/-- ★ THEOREM A (ENGINE, level `L`, equal sizes `n`): three graphical gates on oriented live edges survive `φ_L`
for every `hB`-patch list with `2·3^(|L|+2) < m²`. (E0) two gates / a constant; (E1) peel a common edge, the factor
SURVIVES; then suppose `φ_L f = 0`: (E2′) MERGE KILLS TWO; (E3a) FREE collapse; (E3b) STUCK: five slides →
`card_labels_le_four` → the PATCHED SUPPORT RUNG on at most four live labels. [this file] -/
theorem wordL_threeGates_eqCard {L : List ((Fin 3 → Fin (qOf m)) × (Fin 3 → Fin (qOf m)))}
    (hB : L.Pairwise fun p p' => p.2 ≠ p'.2) (hmL : 2 * 3 ^ (L.length + 2) < m * m) (n : ℕ) :
    ∀ (E₁ E₂ E₃ : Multiset ((Fin 3 → Fin (qOf m)) × (Fin 3 → Fin (qOf m)))) (α₁ α₂ α₃ : ℂ),
      Multiset.card E₁ = n → Multiset.card E₂ = n → Multiset.card E₃ = n →
      (∀ e ∈ E₁ + E₂ + E₃, toLex e.1 < toLex e.2 ∧ (∀ p ∈ L, e.1 ≠ p.2) ∧ ∀ p ∈ L, e.2 ≠ p.2) →
      C α₁ * eprod E₁ + C α₂ * eprod E₂ + C α₃ * eprod E₃ ≠ 0 →
      bind₁ (fun c => wordPoly m (wordL m L c)) (C α₁ * eprod E₁ + C α₂ * eprod E₂ + C α₃ * eprod E₃) ≠ 0 := by
  have hmL1 : 2 * 3 ^ (L.length + 1) < m * m :=
    lt_of_le_of_lt (Nat.mul_le_mul_left 2 (Nat.pow_le_pow_right (by norm_num) (Nat.le_succ _))) hmL
  have hmL0 : 2 * 3 ^ L.length < m * m :=
    lt_of_le_of_lt (Nat.mul_le_mul_left 2 (Nat.pow_le_pow_right (by norm_num) (Nat.le_succ _))) hmL1
  -- membership bookkeeping for the three rotations of `E₁ + E₂ + E₃`
  have rot : ∀ (E₁ E₂ E₃ : Multiset ((Fin 3 → Fin (qOf m)) × (Fin 3 → Fin (qOf m)))),
      ∀ e ∈ E₂ + E₃ + E₁, e ∈ E₁ + E₂ + E₃ := by
    intro E₁ E₂ E₃ e he
    rcases Multiset.mem_add.1 he with he | he
    · rcases Multiset.mem_add.1 he with he | he
      · exact Multiset.mem_add.2 (Or.inl (Multiset.mem_add.2 (Or.inr he)))
      · exact Multiset.mem_add.2 (Or.inr he)
    · exact Multiset.mem_add.2 (Or.inl (Multiset.mem_add.2 (Or.inl he)))
  have m₁ : ∀ (E₁ E₂ E₃ : Multiset ((Fin 3 → Fin (qOf m)) × (Fin 3 → Fin (qOf m)))),
      ∀ e ∈ E₁, e ∈ E₁ + E₂ + E₃ := fun E₁ E₂ E₃ e he =>
    Multiset.mem_add.2 (Or.inl (Multiset.mem_add.2 (Or.inl he)))
  have m₂ : ∀ (E₁ E₂ E₃ : Multiset ((Fin 3 → Fin (qOf m)) × (Fin 3 → Fin (qOf m)))),
      ∀ e ∈ E₂, e ∈ E₁ + E₂ + E₃ := fun E₁ E₂ E₃ e he =>
    Multiset.mem_add.2 (Or.inl (Multiset.mem_add.2 (Or.inr he)))
  have m₃ : ∀ (E₁ E₂ E₃ : Multiset ((Fin 3 → Fin (qOf m)) × (Fin 3 → Fin (qOf m)))),
      ∀ e ∈ E₃, e ∈ E₁ + E₂ + E₃ := fun E₁ E₂ E₃ e he => Multiset.mem_add.2 (Or.inr he)
  induction n with
  | zero =>
    intro E₁ E₂ E₃ α₁ α₂ α₃ c₁ c₂ c₃ _ hf
    rw [Multiset.card_eq_zero] at c₁ c₂ c₃
    rw [c₁, c₂, c₃, eprod_zero, mul_one, mul_one, mul_one, ← C_add, ← C_add] at hf ⊢
    rw [bind₁_C_right]
    exact MvPolynomial.C_ne_zero.2 (MvPolynomial.C_ne_zero.1 hf)
  | succ n ih =>
    intro E₁ E₂ E₃ α₁ α₂ α₃ c₁ c₂ c₃ ho hf
    have hl : ∀ e ∈ E₁ + E₂ + E₃, e.1 ≠ e.2 ∧ (∀ p ∈ L, e.1 ≠ p.2) ∧ ∀ p ∈ L, e.2 ≠ p.2 :=
      fun e he => ⟨fun h => (ho e he).1.ne (congrArg toLex h), (ho e he).2.1, (ho e he).2.2⟩
    -- (E0) a zero coefficient: TWO GATES UNDER PATCHES
    by_cases hα₁ : α₁ = 0
    · rw [hα₁, C_0, zero_mul, zero_add] at hf ⊢
      exact bind₁_wordL_twoGates_ne_zero hB hmL1 E₂ E₃ α₂ α₃ (fun e he => hl e (by
        rcases Multiset.mem_add.1 he with he | he
        · exact m₂ E₁ E₂ E₃ e he
        · exact m₃ E₁ E₂ E₃ e he)) hf
    by_cases hα₂ : α₂ = 0
    · rw [hα₂, C_0, zero_mul, add_zero] at hf ⊢
      exact bind₁_wordL_twoGates_ne_zero hB hmL1 E₁ E₃ α₁ α₃ (fun e he => hl e (by
        rcases Multiset.mem_add.1 he with he | he
        · exact m₁ E₁ E₂ E₃ e he
        · exact m₃ E₁ E₂ E₃ e he)) hf
    by_cases hα₃ : α₃ = 0
    · rw [hα₃, C_0, zero_mul, add_zero] at hf ⊢
      exact bind₁_wordL_twoGates_ne_zero hB hmL1 E₁ E₂ α₁ α₂ (fun e he => hl e (by
        rcases Multiset.mem_add.1 he with he | he
        · exact m₁ E₁ E₂ E₃ e he
        · exact m₂ E₁ E₂ E₃ e he)) hf
    -- (E1) an edge common to the three gates is peeled off (its image SURVIVES)
    by_cases hcom : ∃ e ∈ E₁, e ∈ E₂ ∧ e ∈ E₃
    · obtain ⟨e, he₁, he₂, he₃⟩ := hcom
      obtain ⟨hne, he₁', he₂'⟩ := hl e (m₁ E₁ E₂ E₃ e he₁)
      obtain ⟨E₁', rfl⟩ := Multiset.exists_cons_of_mem he₁
      obtain ⟨E₂', rfl⟩ := Multiset.exists_cons_of_mem he₂
      obtain ⟨E₃', rfl⟩ := Multiset.exists_cons_of_mem he₃
      have hfac : C α₁ * eprod (e ::ₘ E₁') + C α₂ * eprod (e ::ₘ E₂') + C α₃ * eprod (e ::ₘ E₃') =
          (X e.1 - X e.2) * (C α₁ * eprod E₁' + C α₂ * eprod E₂' + C α₃ * eprod E₃') := by
        rw [eprod_cons, eprod_cons, eprod_cons]; ring
      rw [hfac] at hf ⊢
      rw [map_mul, map_sub, bind₁_X_right, bind₁_X_right]
      rw [Multiset.card_cons] at c₁ c₂ c₃
      refine mul_ne_zero (sub_ne_zero.2 (wordPoly_wordL_ne' hB hmL0 hne he₁' he₂')) ?_
      refine ih E₁' E₂' E₃' α₁ α₂ α₃ (by omega) (by omega) (by omega) (fun d hd => ho d ?_)
        (right_ne_zero_of_mul hf)
      rcases Multiset.mem_add.1 hd with hd | hd
      · rcases Multiset.mem_add.1 hd with hd | hd
        · exact m₁ _ _ _ d (Multiset.mem_cons_of_mem hd)
        · exact m₂ _ _ _ d (Multiset.mem_cons_of_mem hd)
      · exact m₃ _ _ _ d (Multiset.mem_cons_of_mem hd)
    -- no common edge; suppose `φ_L f = 0`
    intro h0
    have ho₂ : ∀ e ∈ E₂ + E₃ + E₁, toLex e.1 < toLex e.2 ∧ (∀ p ∈ L, e.1 ≠ p.2) ∧ ∀ p ∈ L, e.2 ≠ p.2 :=
      fun e he => ho e (rot E₁ E₂ E₃ e he)
    have ho₃ : ∀ e ∈ E₃ + E₁ + E₂, toLex e.1 < toLex e.2 ∧ (∀ p ∈ L, e.1 ≠ p.2) ∧ ∀ p ∈ L, e.2 ≠ p.2 :=
      fun e he => ho e (rot E₁ E₂ E₃ e (rot E₂ E₃ E₁ e he))
    have hl₂ : ∀ e ∈ E₂ + E₃ + E₁, e.1 ≠ e.2 ∧ (∀ p ∈ L, e.1 ≠ p.2) ∧ ∀ p ∈ L, e.2 ≠ p.2 :=
      fun e he => hl e (rot E₁ E₂ E₃ e he)
    have hl₃ : ∀ e ∈ E₃ + E₁ + E₂, e.1 ≠ e.2 ∧ (∀ p ∈ L, e.1 ≠ p.2) ∧ ∀ p ∈ L, e.2 ≠ p.2 :=
      fun e he => hl e (rot E₁ E₂ E₃ e (rot E₂ E₃ E₁ e he))
    have h0₂ : bind₁ (fun c => wordPoly m (wordL m L c)) (C α₂ * eprod E₂ + C α₃ * eprod E₃ + C α₁ * eprod E₁)
        = 0 := by
      rw [← add_rotate]; exact h0
    have h0₃ : bind₁ (fun c => wordPoly m (wordL m L c)) (C α₃ * eprod E₃ + C α₁ * eprod E₁ + C α₂ * eprod E₂)
        = 0 := by
      rw [add_rotate]; exact h0
    -- oriented edges of different gates that are different are different as unordered pairs
    have hav : ∀ (F G : Multiset ((Fin 3 → Fin (qOf m)) × (Fin 3 → Fin (qOf m)))),
        (∀ e ∈ F, e ∈ E₁ + E₂ + E₃) → (∀ e ∈ G, e ∈ E₁ + E₂ + E₃) → (∀ e ∈ F, e ∉ G) →
        ∀ e ∈ F, ∀ d ∈ G, d.1 ≠ d.2 ∧ s(d.1, d.2) ≠ s(e.1, e.2) := by
      intro F G hF hG hFG e he d hd
      exact ⟨(hl d (hG d hd)).1, sym2_ne_of_toLex_lt (ho d (hG d hd)).1 (ho e (hF e he)).1
        fun h => hFG e he (by rw [← h]; exact hd)⟩
    -- (E2′) an edge in exactly two gates: MERGE KILLS TWO
    have h₁₂ : ∀ e ∈ E₁, e ∉ E₂ := fun e he₁ he₂ =>
      bind₁_wordL_ne_zero_of_mem_mem hB hmL1 hα₃ he₁ he₂ hl
        (fun g hg => (hav {e} E₃ (fun d hd => by rw [Multiset.mem_singleton.1 hd]; exact m₁ _ _ _ e he₁)
          (m₃ E₁ E₂ E₃) (fun d hd hd₃ => hcom ⟨e, he₁, he₂, by rw [Multiset.mem_singleton.1 hd] at hd₃; exact hd₃⟩)
          e (Multiset.mem_singleton_self e) g hg).2) h0
    have h₂₃ : ∀ e ∈ E₂, e ∉ E₃ := fun e he₂ he₃ =>
      bind₁_wordL_ne_zero_of_mem_mem hB hmL1 hα₁ he₂ he₃ hl₂
        (fun g hg => (hav {e} E₁ (fun d hd => by rw [Multiset.mem_singleton.1 hd]; exact m₂ _ _ _ e he₂)
          (m₁ E₁ E₂ E₃) (fun d hd hd₁ => hcom ⟨e, by rw [Multiset.mem_singleton.1 hd] at hd₁; exact hd₁, he₂, he₃⟩)
          e (Multiset.mem_singleton_self e) g hg).2) h0₂
    have h₃₁ : ∀ e ∈ E₃, e ∉ E₁ := fun e he₃ he₁ =>
      bind₁_wordL_ne_zero_of_mem_mem hB hmL1 hα₂ he₃ he₁ hl₃
        (fun g hg => (hav {e} E₂ (fun d hd => by rw [Multiset.mem_singleton.1 hd]; exact m₃ _ _ _ e he₃)
          (m₂ E₁ E₂ E₃) (fun d hd hd₂ => hcom ⟨e, he₁, by rw [Multiset.mem_singleton.1 hd] at hd₂; exact hd₂, he₃⟩)
          e (Multiset.mem_singleton_self e) g hg).2) h0₃
    have h₂₁ : ∀ e ∈ E₂, e ∉ E₁ := fun e he₂ he₁ => h₁₂ e he₁ he₂
    have h₃₂ : ∀ e ∈ E₃, e ∉ E₂ := fun e he₃ he₂ => h₂₃ e he₂ he₃
    have h₁₃ : ∀ e ∈ E₁, e ∉ E₃ := fun e he₁ he₃ => h₃₁ e he₃ he₁
    -- (E3a) a FREE collapse
    by_cases hfree : ∃ e ∈ E₁ + E₂ + E₃,
        rename (repL [e]) (C α₁ * eprod E₁ + C α₂ * eprod E₂ + C α₃ * eprod E₃) ≠ 0
    · obtain ⟨e, he, hρ⟩ := hfree
      rcases Multiset.mem_add.1 he with he | he₃
      · rcases Multiset.mem_add.1 he with he₁ | he₂
        · exact bind₁_wordL_ne_zero_of_free hB hmL he₁ hl
            (fun d hd => (hav E₁ E₂ (m₁ E₁ E₂ E₃) (m₂ E₁ E₂ E₃) h₁₂ e he₁ d hd).2)
            (fun d hd => (hav E₁ E₃ (m₁ E₁ E₂ E₃) (m₃ E₁ E₂ E₃) h₁₃ e he₁ d hd).2) hρ h0
        · refine bind₁_wordL_ne_zero_of_free hB hmL he₂ hl₂
            (fun d hd => (hav E₂ E₃ (m₂ E₁ E₂ E₃) (m₃ E₁ E₂ E₃) h₂₃ e he₂ d hd).2)
            (fun d hd => (hav E₂ E₁ (m₂ E₁ E₂ E₃) (m₁ E₁ E₂ E₃) h₂₁ e he₂ d hd).2) ?_ h0₂
          rw [← add_rotate]; exact hρ
      · refine bind₁_wordL_ne_zero_of_free hB hmL he₃ hl₃
          (fun d hd => (hav E₃ E₁ (m₃ E₁ E₂ E₃) (m₁ E₁ E₂ E₃) h₃₁ e he₃ d hd).2)
          (fun d hd => (hav E₃ E₂ (m₃ E₁ E₂ E₃) (m₂ E₁ E₂ E₃) h₃₂ e he₃ d hd).2) ?_ h0₃
        rw [add_rotate]; exact hρ
    -- (E3b) STUCK: every collapse kills `f`; the slides force at most four labels
    have hall : ∀ e ∈ E₁ + E₂ + E₃,
        rename (repL [e]) (C α₁ * eprod E₁ + C α₂ * eprod E₂ + C α₃ * eprod E₃) = 0 := by
      intro e he
      by_contra h
      exact hfree ⟨e, he, h⟩
    have hne₁ : E₁.toFinset.Nonempty := by
      obtain ⟨e, he⟩ := Multiset.card_pos_iff_exists_mem.1 (by omega : 0 < Multiset.card E₁)
      exact ⟨e, Multiset.mem_toFinset.2 he⟩
    have hne₂ : E₂.toFinset.Nonempty := by
      obtain ⟨e, he⟩ := Multiset.card_pos_iff_exists_mem.1 (by omega : 0 < Multiset.card E₂)
      exact ⟨e, Multiset.mem_toFinset.2 he⟩
    obtain ⟨T, hTcard, hT⟩ := card_labels_le_four E₁.toFinset E₂.toFinset E₃.toFinset
      (fun g hg => by
        rcases Finset.mem_union.1 hg with hg | hg
        · rcases Finset.mem_union.1 hg with hg | hg
          · exact (hl g (m₁ _ _ _ g (Multiset.mem_toFinset.1 hg))).1
          · exact (hl g (m₂ _ _ _ g (Multiset.mem_toFinset.1 hg))).1
        · exact (hl g (m₃ _ _ _ g (Multiset.mem_toFinset.1 hg))).1)
      (fun g hg g' hg' h => (hav E₁ E₂ (m₁ E₁ E₂ E₃) (m₂ E₁ E₂ E₃) h₁₂ g (Multiset.mem_toFinset.1 hg) g'
        (Multiset.mem_toFinset.1 hg')).2 h.symm)
      (fun g hg g' hg' h => (hav E₁ E₃ (m₁ E₁ E₂ E₃) (m₃ E₁ E₂ E₃) h₁₃ g (Multiset.mem_toFinset.1 hg) g'
        (Multiset.mem_toFinset.1 hg')).2 h.symm)
      (fun g hg g' hg' h => (hav E₂ E₃ (m₂ E₁ E₂ E₃) (m₃ E₁ E₂ E₃) h₂₃ g (Multiset.mem_toFinset.1 hg) g'
        (Multiset.mem_toFinset.1 hg')).2 h.symm)
      hne₁ hne₂
      (fun e he g hg => by
        obtain ⟨g', hg', h⟩ := slide_of_rename_threeGates_eq_zero hα₃ (Multiset.mem_toFinset.1 he)
          (hav E₁ E₃ (m₁ E₁ E₂ E₃) (m₃ E₁ E₂ E₃) h₁₃ e (Multiset.mem_toFinset.1 he))
          (hall e (m₁ _ _ _ e (Multiset.mem_toFinset.1 he))) g (Multiset.mem_toFinset.1 hg)
        exact ⟨g', Multiset.mem_toFinset.2 hg', h⟩)
      (fun e he g hg => by
        obtain ⟨g', hg', h⟩ := slide_of_rename_threeGates_eq_zero hα₂ (Multiset.mem_toFinset.1 he)
          (hav E₁ E₂ (m₁ E₁ E₂ E₃) (m₂ E₁ E₂ E₃) h₁₂ e (Multiset.mem_toFinset.1 he))
          (by rw [add_right_comm]; exact hall e (m₁ _ _ _ e (Multiset.mem_toFinset.1 he)))
          g (Multiset.mem_toFinset.1 hg)
        exact ⟨g', Multiset.mem_toFinset.2 hg', h⟩)
      (fun e he g hg => by
        obtain ⟨g', hg', h⟩ := slide_of_rename_threeGates_eq_zero hα₃ (Multiset.mem_toFinset.1 he)
          (hav E₂ E₃ (m₂ E₁ E₂ E₃) (m₃ E₁ E₂ E₃) h₂₃ e (Multiset.mem_toFinset.1 he))
          (by rw [add_comm (C α₂ * eprod E₂) (C α₁ * eprod E₁)]
              exact hall e (m₂ _ _ _ e (Multiset.mem_toFinset.1 he)))
          g (Multiset.mem_toFinset.1 hg)
        exact ⟨g', Multiset.mem_toFinset.2 hg', h⟩)
      (fun e he g hg => by
        obtain ⟨g', hg', h⟩ := slide_of_rename_threeGates_eq_zero hα₁ (Multiset.mem_toFinset.1 he)
          (hav E₂ E₁ (m₂ E₁ E₂ E₃) (m₁ E₁ E₂ E₃) h₂₁ e (Multiset.mem_toFinset.1 he))
          (by rw [← add_rotate]; exact hall e (m₂ _ _ _ e (Multiset.mem_toFinset.1 he)))
          g (Multiset.mem_toFinset.1 hg)
        exact ⟨g', Multiset.mem_toFinset.2 hg', h⟩)
      (fun e he g hg => by
        obtain ⟨g', hg', h⟩ := slide_of_rename_threeGates_eq_zero hα₂ (Multiset.mem_toFinset.1 he)
          (hav E₃ E₂ (m₃ E₁ E₂ E₃) (m₂ E₁ E₂ E₃) h₃₂ e (Multiset.mem_toFinset.1 he))
          (by rw [add_rotate]; exact hall e (m₃ _ _ _ e (Multiset.mem_toFinset.1 he)))
          g (Multiset.mem_toFinset.1 hg)
        exact ⟨g', Multiset.mem_toFinset.2 hg', h⟩)
    -- the live labels among `T` carry all variables of `f`: PATCHED SUPPORT RUNG
    have hTE : ∀ e ∈ E₁ + E₂ + E₃,
        e.1 ∈ T.filter (fun c => ∀ p ∈ L, c ≠ p.2) ∧ e.2 ∈ T.filter (fun c => ∀ p ∈ L, c ≠ p.2) := by
      intro e he
      have heT : e.1 ∈ T ∧ e.2 ∈ T := hT e (by
        rcases Multiset.mem_add.1 he with he | he
        · rcases Multiset.mem_add.1 he with he | he
          · exact Finset.mem_union_left _ (Finset.mem_union_left _ (Multiset.mem_toFinset.2 he))
          · exact Finset.mem_union_left _ (Finset.mem_union_right _ (Multiset.mem_toFinset.2 he))
        · exact Finset.mem_union_right _ (Multiset.mem_toFinset.2 he))
      exact ⟨Finset.mem_filter.2 ⟨heT.1, (hl e he).2.1⟩, Finset.mem_filter.2 ⟨heT.2, (hl e he).2.2⟩⟩
    have hvars : (C α₁ * eprod E₁ + C α₂ * eprod E₂ + C α₃ * eprod E₃).vars ⊆
        T.filter (fun c => ∀ p ∈ L, c ≠ p.2) :=
      (vars_add_subset _ _).trans (Finset.union_subset ((vars_add_subset _ _).trans (Finset.union_subset
        (vars_C_mul_eprod_subset (fun e he => hTE e (m₁ _ _ _ e he)) α₁)
        (vars_C_mul_eprod_subset (fun e he => hTE e (m₂ _ _ _ e he)) α₂)))
        (vars_C_mul_eprod_subset (fun e he => hTE e (m₃ _ _ _ e he)) α₃))
    have hcard : (T.filter (fun c => ∀ p ∈ L, c ≠ p.2)).card ≤ 4 := (Finset.card_filter_le _ _).trans hTcard
    have hmT : 2 * 3 ^ L.length * ((T.filter (fun c => ∀ p ∈ L, c ≠ p.2)).card - 1) < m * m :=
      lt_of_le_of_lt (Nat.mul_le_mul_left _ (show _ ≤ 3 by omega))
        (lt_of_le_of_lt (by rw [pow_succ, mul_assoc]) hmL1)
    exact bind₁_wordL_ne_zero' hB _ (fun c hc => (Finset.mem_filter.1 hc).2) hmT hf hvars h0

## WHAT IS EXPECTED
Going through the listing above, copy out every line that has the string "hvars".

## PROBLEM SOLUTION
    have hvars : (C α₁ * eprod E₁ + C α₂ * eprod E₂ + C α₃ * eprod E₃).vars ⊆
    exact bind₁_wordL_ne_zero' hB _ (fun c hc => (Finset.mem_filter.1 hc).2) hmT hf hvars h0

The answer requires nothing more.